Now for the actual search. When someone types a query, we turn that into a vector too, then measure how similar it is to each document. The closer the angle between two vectors, the more similar the content.

from sklearn.feature_extraction.text import TfidfVectorizer
from sklearn.metrics.pairwise import cosine_similarity
 
documents = [
    "Python is a programming language",
    "Search engines use TF-IDF",
    "Machine learning is a subset of AI",
]
 
vectorizer = TfidfVectorizer()
doc_vectors = vectorizer.fit_transform(documents)
 
def search(query, top_n=2):
    query_vector = vectorizer.transform([query])
    scores = cosine_similarity(query_vector, doc_vectors).flatten()
    
    # sort by score, highest first
    ranked = sorted(enumerate(scores), key=lambda x: x[1], reverse=True)
    
    print(f"\nResults for: '{query}'")
    for i, (idx, score) in enumerate(ranked[:top_n]):
        print(f"  {i+1}. [{score:.2f}] {documents[idx]}")
 
search("Python programming")
search("AI and machine learning")

Run that and you'll see it actually returns relevant results.

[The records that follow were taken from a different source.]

/-- **COERCIVITY `γ₀ = min(2,a)` OF THE LINE FOR EVERY `s ≥ 0`, WITHOUT LOSS**: `min(2,a)‖v‖² ≤ ⟨v, twoCutoffLine s·v⟩` — run A's own
(1.8)-floor, inherited by monotonicity (no `L^{−(d+1)}`, no ψ-rescaling, no `c₁`). [folklore] -/
theorem twoCutoffLine_coercive_sharp (hn : 1 ≤ n) (hR' : IsBlockUnion (n * L) R') {a : ℝ} (ha : 0 < a) {s : ℝ} (hs : 0 ≤ s)
    (v : ↥(R'.image (blk L)) → ℝ) :
    min 2 a * (v ⬝ᵥ v) ≤ v ⬝ᵥ (twoCutoffLine (isBlockUnion_fine hR') n a s).mulVec v :=
  (lower18_zero hn ha.le (isBlockUnion_coarse NeZero.one_le hR') v).trans (runA_form_le_twoCutoffLine hn hR' ha hs v)

/-- the line is below `L·P_A` on `[0,1]` (`NE7K1LinTwoRunFaces.schurB_form_le_sharp`). [folklore] -/
theorem twoCutoffLine_form_le (hn : 1 ≤ n) (hR' : IsBlockUnion (n * L) R') {a : ℝ} (ha : 0 < a) {s : ℝ} (hs0 : 0 ≤ s)
    (hs1 : s ≤ 1) (v : ↥(R'.image (blk L)) → ℝ) :
    v ⬝ᵥ (twoCutoffLine (isBlockUnion_fine hR') n a s).mulVec v ≤ (L : ℝ) * (v ⬝ᵥ (runA n L a R').mulVec v) := by
  have h1 := schurB_form_le_sharp hn hR' ha v
  have h0 : 0 ≤ v ⬝ᵥ (runA n L a R').mulVec v :=
    le_trans (mul_nonneg (lt_min (by norm_num) ha).le ((Finset.sum_nonneg fun i _ => mul_self_nonneg (v i))))
      (lower18_zero hn ha.le (isBlockUnion_coarse NeZero.one_le hR') v)
  have hL1 : (1 : ℝ) ≤ (L : ℝ) := by exact_mod_cast (NeZero.one_le : 1 ≤ L)
  rw [twoCutoffLine_eq (isBlockUnion_fine hR') n a s]
  simp only [add_mulVec, smul_mulVec, dotProduct_add, dotProduct_smul, smul_eq_mul]
  nlinarith [mul_le_mul_of_nonneg_left h1 hs0, mul_nonneg (sub_nonneg.2 hs1) h0,
    mul_le_mul_of_nonneg_right hL1 h0]

/-- the line is a symmetric matrix. [folklore] -/
theorem twoCutoffLine_isSymm (hR'L : IsBlockUnion L R') (n : ℕ) (a s : ℝ) : (twoCutoffLine hR'L n a s).IsSymm := by
  rw [twoCutoffLine_eq hR'L n a s, twoCutoffLine_one]
  exact ((fineOpR_isSymm n a 0 _).smul (1 - s)).add ((schurB_isSymm hR'L n a).smul s)

end Line

/-! ### §2 The propagator: antitone in `s`, the integrated letter, the sharp Lipschitz letter -/

section Propagator

variable {d n L : ℕ} [NeZero L] {R' : Finset (Fin (d + 1) → ℤ)}

/-- **THE TWO-CUTOFF PROPAGATOR IS FORM-ANTITONE IN `s`**: `0 ≤ s ≤ t ⇒ ⟨g, G(t)g⟩ ≤ ⟨g, G(s)g⟩`, `G(s) = (twoCutoffLine s)⁻¹`.
[folklore] -/
theorem twoCutoff_inv_form_antitone (hn : 1 ≤ n) (hR' : IsBlockUnion (n * L) R') {a : ℝ} (ha : 0 < a) {s t : ℝ}
    (hs : 0 ≤ s) (hst : s ≤ t) (g : ↥(R'.image (blk L)) → ℝ) :
    g ⬝ᵥ (twoCutoffLine (isBlockUnion_fine hR') n a t)⁻¹.mulVec g ≤
      g ⬝ᵥ (twoCutoffLine (isBlockUnion_fine hR') n a s)⁻¹.mulVec g :=
  inv_form_antitone _ _ (twoCutoffLine_isSymm _ n a s) (lt_min (by norm_num) ha)
    (fun w => twoCutoffLine_coercive_sharp hn hR' ha hs w) (fun w => twoCutoffLine_form_mono hn hR' ha hst w) g

/-- **THE SANDWICH**: for `0 ≤ s ≤ t ≤ 1`, `0 ≤ ⟨g,(G(s) − G(t))g⟩ ≤ ((1 − L⁻¹)∕min(2,a))·‖g‖²` — `G(1) ⪯ G(t) ⪯ G(s) ⪯ G(0) = P_A⁻¹`,
`G(1) = (P_B^{Schur})⁻¹ ⪰ L⁻¹·P_A⁻¹`, `P_A⁻¹ ⪯ min(2,a)⁻¹`. [folklore] -/
theorem twoCutoff_inv_sub_form_le (hn : 1 ≤ n) (hR' : IsBlockUnion (n * L) R') {a : ℝ} (ha : 0 < a) {s t : ℝ}
    (hs0 : 0 ≤ s) (hst : s ≤ t) (ht1 : t ≤ 1) (g : ↥(R'.image (blk L)) → ℝ) :
    0 ≤ g ⬝ᵥ ((twoCutoffLine (isBlockUnion_fine hR') n a s)⁻¹ - (twoCutoffLine (isBlockUnion_fine hR') n a t)⁻¹).mulVec g ∧
      g ⬝ᵥ ((twoCutoffLine (isBlockUnion_fine hR') n a s)⁻¹ - (twoCutoffLine (isBlockUnion_fine hR') n a t)⁻¹).mulVec g ≤
        (1 - (L : ℝ)⁻¹) / min 2 a * (g ⬝ᵥ g) := by
  have hL : 1 ≤ L := NeZero.one_le
  have hRc : IsBlockUnion n (R'.image (blk L)) := isBlockUnion_coarse hL hR'
  have hmin : 0 < min 2 a := lt_min (by norm_num) ha
  have hL0 : (0 : ℝ) < (L : ℝ) := by exact_mod_cast hL
  rw [sub_mulVec, dotProduct_sub]
  refine ⟨by linarith [twoCutoff_inv_form_antitone hn hR' ha hs0 hst g], ?_⟩
  -- `G(s) ⪯ G(0) = P_A⁻¹` and `G(1) ⪯ G(t)`
  have h0 := twoCutoff_inv_form_antitone hn hR' ha le_rfl hs0 g
  have h1 := twoCutoff_inv_form_antitone hn hR' ha (hs0.trans hst) ht1 g
  rw [twoCutoffLine_zero] at h0
  -- `P_A⁻¹ ⪯ min(2,a)⁻¹`
  have hA := (inv_form_le_of_coercive (runA n L a R') hmin (fun w => lower18_zero hn ha.le hRc w) g).2
  -- `(P_B^{Schur})⁻¹ ⪰ L⁻¹·P_A⁻¹` from `P_B^{Schur} ⪯ L·P_A`
  have hB : g ⬝ᵥ (runA n L a R')⁻¹.mulVec g ≤ (L : ℝ) * (g ⬝ᵥ (twoCutoffLine (isBlockUnion_fine hR') n a 1)⁻¹.mulVec g) :=
    inv_form_antitone_smul _ _ (twoCutoffLine_isSymm _ n a 1) hmin hL0
      (fun w => twoCutoffLine_coercive_sharp hn hR' ha zero_le_one w) (fun w => schurB_form_le_sharp hn hR' ha w) g
  have hB' : (L : ℝ)⁻¹ * (g ⬝ᵥ (runA n L a R')⁻¹.mulVec g) ≤
      g ⬝ᵥ (twoCutoffLine (isBlockUnion_fine hR') n a 1)⁻¹.mulVec g := by
    rw [inv_mul_le_iff₀ hL0]; exact hB
  have hgg : 0 ≤ g ⬝ᵥ g := Finset.sum_nonneg fun i _ => mul_self_nonneg (g i)
  have hApos := (inv_form_le_of_coercive (runA n L a R') hmin (fun w => lower18_zero hn ha.le hRc w) g).1
  have hcoef : 0 ≤ 1 - (L : ℝ)⁻¹ := by
    rw [sub_nonneg]; exact inv_le_one_of_one_le₀ (by exact_mod_cast hL)
  calc g ⬝ᵥ (twoCutoffLine (isBlockUnion_fine hR') n a s)⁻¹.mulVec g -
        g ⬝ᵥ (twoCutoffLine (isBlockUnion_fine hR') n a t)⁻¹.mulVec g
      ≤ g ⬝ᵥ (runA n L a R')⁻¹.mulVec g - (L : ℝ)⁻¹ * (g ⬝ᵥ (runA n L a R')⁻¹.mulVec g) := by linarith
    _ = (1 - (L : ℝ)⁻¹) * (g ⬝ᵥ (runA n L a R')⁻¹.mulVec g) := by ring
    _ ≤ (1 - (L : ℝ)⁻¹) * ((g ⬝ᵥ g) / min 2 a) := mul_le_mul_of_nonneg_left hA hcoef
    _ = (1 - (L : ℝ)⁻¹) / min 2 a * (g ⬝ᵥ g) := by ring

/-- **THE INTEGRATED LETTER**: for ALL `s, t ∈ [0,1]` and every `g`,
`‖(G(s) − G(t))g‖² ≤ ((1 − L⁻¹)∕min(2,a))²·‖g‖²` — mesh-free, `s`-free, region-free, and without the `|t−s|·L` of the
Lipschitz letter. [folklore] -/
theorem twoCutoff_inv_sub_sq_le (hn : 1 ≤ n) (hR' : IsBlockUnion (n * L) R') {a : ℝ} (ha : 0 < a) {s t : ℝ}
    (hs0 : 0 ≤ s) (hs1 : s ≤ 1) (ht0 : 0 ≤ t) (ht1 : t ≤ 1) (g : ↥(R'.image (blk L)) → ℝ) :
    ((twoCutoffLine (isBlockUnion_fine hR') n a s)⁻¹ - (twoCutoffLine (isBlockUnion_fine hR') n a t)⁻¹).mulVec g ⬝ᵥ
        ((twoCutoffLine (isBlockUnion_fine hR') n a s)⁻¹ - (twoCutoffLine (isBlockUnion_fine hR') n a t)⁻¹).mulVec g ≤
      ((1 - (L : ℝ)⁻¹) / min 2 a) ^ 2 * (g ⬝ᵥ g) := by
  have hL : 1 ≤ L := NeZero.one_le
  have hmin : 0 < min 2 a := lt_min (by norm_num) ha
  have hcoef : 0 ≤ (1 - (L : ℝ)⁻¹) / min 2 a :=
    div_nonneg (by rw [sub_nonneg]; exact inv_le_one_of_one_le₀ (by exact_mod_cast hL)) hmin.le
  have hsymm : ∀ s' t' : ℝ, ((twoCutoffLine (isBlockUnion_fine hR') n a s')⁻¹ -
      (twoCutoffLine (isBlockUnion_fine hR') n a t')⁻¹).IsSymm := fun s' t' =>
    (twoCutoffLine_isSymm _ n a s').inv.sub (twoCutoffLine_isSymm _ n a t').inv
  -- the case `s ≤ t`; the other by antisymmetry of the difference
  have key : ∀ s' t' : ℝ, 0 ≤ s' → s' ≤ t' → t' ≤ 1 →
      ((twoCutoffLine (isBlockUnion_fine hR') n a s')⁻¹ - (twoCutoffLine (isBlockUnion_fine hR') n a t')⁻¹).mulVec g ⬝ᵥ
        ((twoCutoffLine (isBlockUnion_fine hR') n a s')⁻¹ - (twoCutoffLine (isBlockUnion_fine hR') n a t')⁻¹).mulVec g ≤
      ((1 - (L : ℝ)⁻¹) / min 2 a) ^ 2 * (g ⬝ᵥ g) := by
    intro s' t' hs' hst' ht'
    exact mulVec_sq_le_of_psd _ (hsymm s' t') (fun w => (twoCutoff_inv_sub_form_le hn hR' ha hs' hst' ht' w).1) hcoef
      (fun w => (twoCutoff_inv_sub_form_le hn hR' ha hs' hst' ht' w).2) g
  rcases le_total s t with hst | hts
  · exact key s t hs0 hst ht1
  · have e : ((twoCutoffLine (isBlockUnion_fine hR') n a s)⁻¹ - (twoCutoffLine (isBlockUnion_fine hR') n a t)⁻¹).mulVec g =
        -(((twoCutoffLine (isBlockUnion_fine hR') n a t)⁻¹ - (twoCutoffLine (isBlockUnion_fine hR') n a s)⁻¹).mulVec g) := by
      rw [← neg_mulVec, neg_sub]
    rw [e, neg_dotProduct, dotProduct_neg, neg_neg]
    exact key t s ht0 hts hs1

/-- **THE INTEGRATED LETTER, UNIFORM IN THE REFINEMENT FACTOR**: for ALL `s, t ∈ [0,1]`, every `g` and EVERY `L ≥ 1`,
`‖(G(s) − G(t))g‖² ≤ ‖g‖²∕min(2,a)²` — no `L` at all; since `L` is arbitrary (in particular `L ↦ L^m`, any number of RG steps
between the two runs, `R′` a union of `nL^m`-blocks), run A's propagator and the Schur-complemented propagator of ANY finer run on
the same region differ by at most `1∕γ₀` in operator norm, uniformly in the mesh and in the number of steps. [folklore] -/
theorem twoCutoff_inv_sub_sq_le_uniform (hn : 1 ≤ n) (hR' : IsBlockUnion (n * L) R') {a : ℝ} (ha : 0 < a) {s t : ℝ}
    (hs0 : 0 ≤ s) (hs1 : s ≤ 1) (ht0 : 0 ≤ t) (ht1 : t ≤ 1) (g : ↥(R'.image (blk L)) → ℝ) :
    ((twoCutoffLine (isBlockUnion_fine hR') n a s)⁻¹ - (twoCutoffLine (isBlockUnion_fine hR') n a t)⁻¹).mulVec g ⬝ᵥ
        ((twoCutoffLine (isBlockUnion_fine hR') n a s)⁻¹ - (twoCutoffLine (isBlockUnion_fine hR') n a t)⁻¹).mulVec g ≤
      (g ⬝ᵥ g) / (min 2 a) ^ 2 := by
  have hL : 1 ≤ L := NeZero.one_le
  have hmin : 0 < min 2 a := lt_min (by norm_num) ha
  have hgg : 0 ≤ g ⬝ᵥ g := Finset.sum_nonneg fun i _ => mul_self_nonneg (g i)
  have h := twoCutoff_inv_sub_sq_le hn hR' ha hs0 hs1 ht0 ht1 g
  have hc1 : (1 - (L : ℝ)⁻¹) / min 2 a ≤ 1 / min 2 a :=
    div_le_div_of_nonneg_right (by linarith [inv_nonneg.2 (Nat.cast_nonneg (α := ℝ) L)]) hmin.le
  have hc0 : 0 ≤ (1 - (L : ℝ)⁻¹) / min 2 a :=
    div_nonneg (by rw [sub_nonneg]; exact inv_le_one_of_one_le₀ (by exact_mod_cast hL)) hmin.le
  have hsq : ((1 - (L : ℝ)⁻¹) / min 2 a) ^ 2 ≤ (1 / min 2 a) ^ 2 := pow_le_pow_left₀ hc0 hc1 2
  calc _ ≤ ((1 - (L : ℝ)⁻¹) / min 2 a) ^ 2 * (g ⬝ᵥ g) := h
    _ ≤ (1 / min 2 a) ^ 2 * (g ⬝ᵥ g) := mul_le_mul_of_nonneg_right hsq hgg
    _ = (g ⬝ᵥ g) / (min 2 a) ^ 2 := by field_simp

Genuinely satisfying the first time it works.

***

#Who works on this stuff?

Just to give you a sense of the roles involved in real search/NLP projects:

NameRoleExperience
AliceNLP Engineer3 years
BobData Analyst2 years
CharlieML Engineer4 years

In practice, a search engine project usually needs all three: someone who understands the language side, someone who can crunch the data, and someone who can train and tune the models.

***

#Putting it all together

Here's a minimal but working search engine in one file:

from sklearn.feature_extraction.text import TfidfVectorizer
from sklearn.metrics.pairwise import cosine_similarity
 
# your "database" of documents
documents = [
    "Python is a popular programming language used in data science",
    "Search engines index and rank web pages for users",
    "TF-IDF is a technique to measure word importance in documents",
    "Flask is a lightweight web framework for Python",
    "Cosine similarity measures the angle between two vectors",
]
 
# build the index
vectorizer = TfidfVectorizer(stop_words='english')
index = vectorizer.fit_transform(documents)
 
def search(query):
    q_vec = vectorizer.transform([query])
    scores = cosine_similarity(q_vec, index).flatten()
    ranked_ids = scores.argsort()[::-1]
 
    print(f"\nResults for '{query}':")
    for rank, doc_id in enumerate(ranked_ids[:3], 1):
        print(f"  {rank}. {documents[doc_id]}  (score: {scores[doc_id]:.3f})")
 
# try it out
search("Python web framework")
search("how search engines rank pages")

You could also use BM25 here (we'll save that for a follow-up post), but TF-IDF is the perfect starting point.

***

#Want to go further?

Some resources worth bookmarking:

***

#Wrapping up

Honestly, search is one of those topics that sounds way scarier than it is. Once you break it down into tokenization → vectorization → ranking, it starts to click fast.

You've now got a working search engine. It's tiny, but it's yours and the same core ideas power real production systems.

From here you could add a Flask API, hook it up to a real document store, or try swapping TF-IDF out for embeddings (that's where things get really interesting).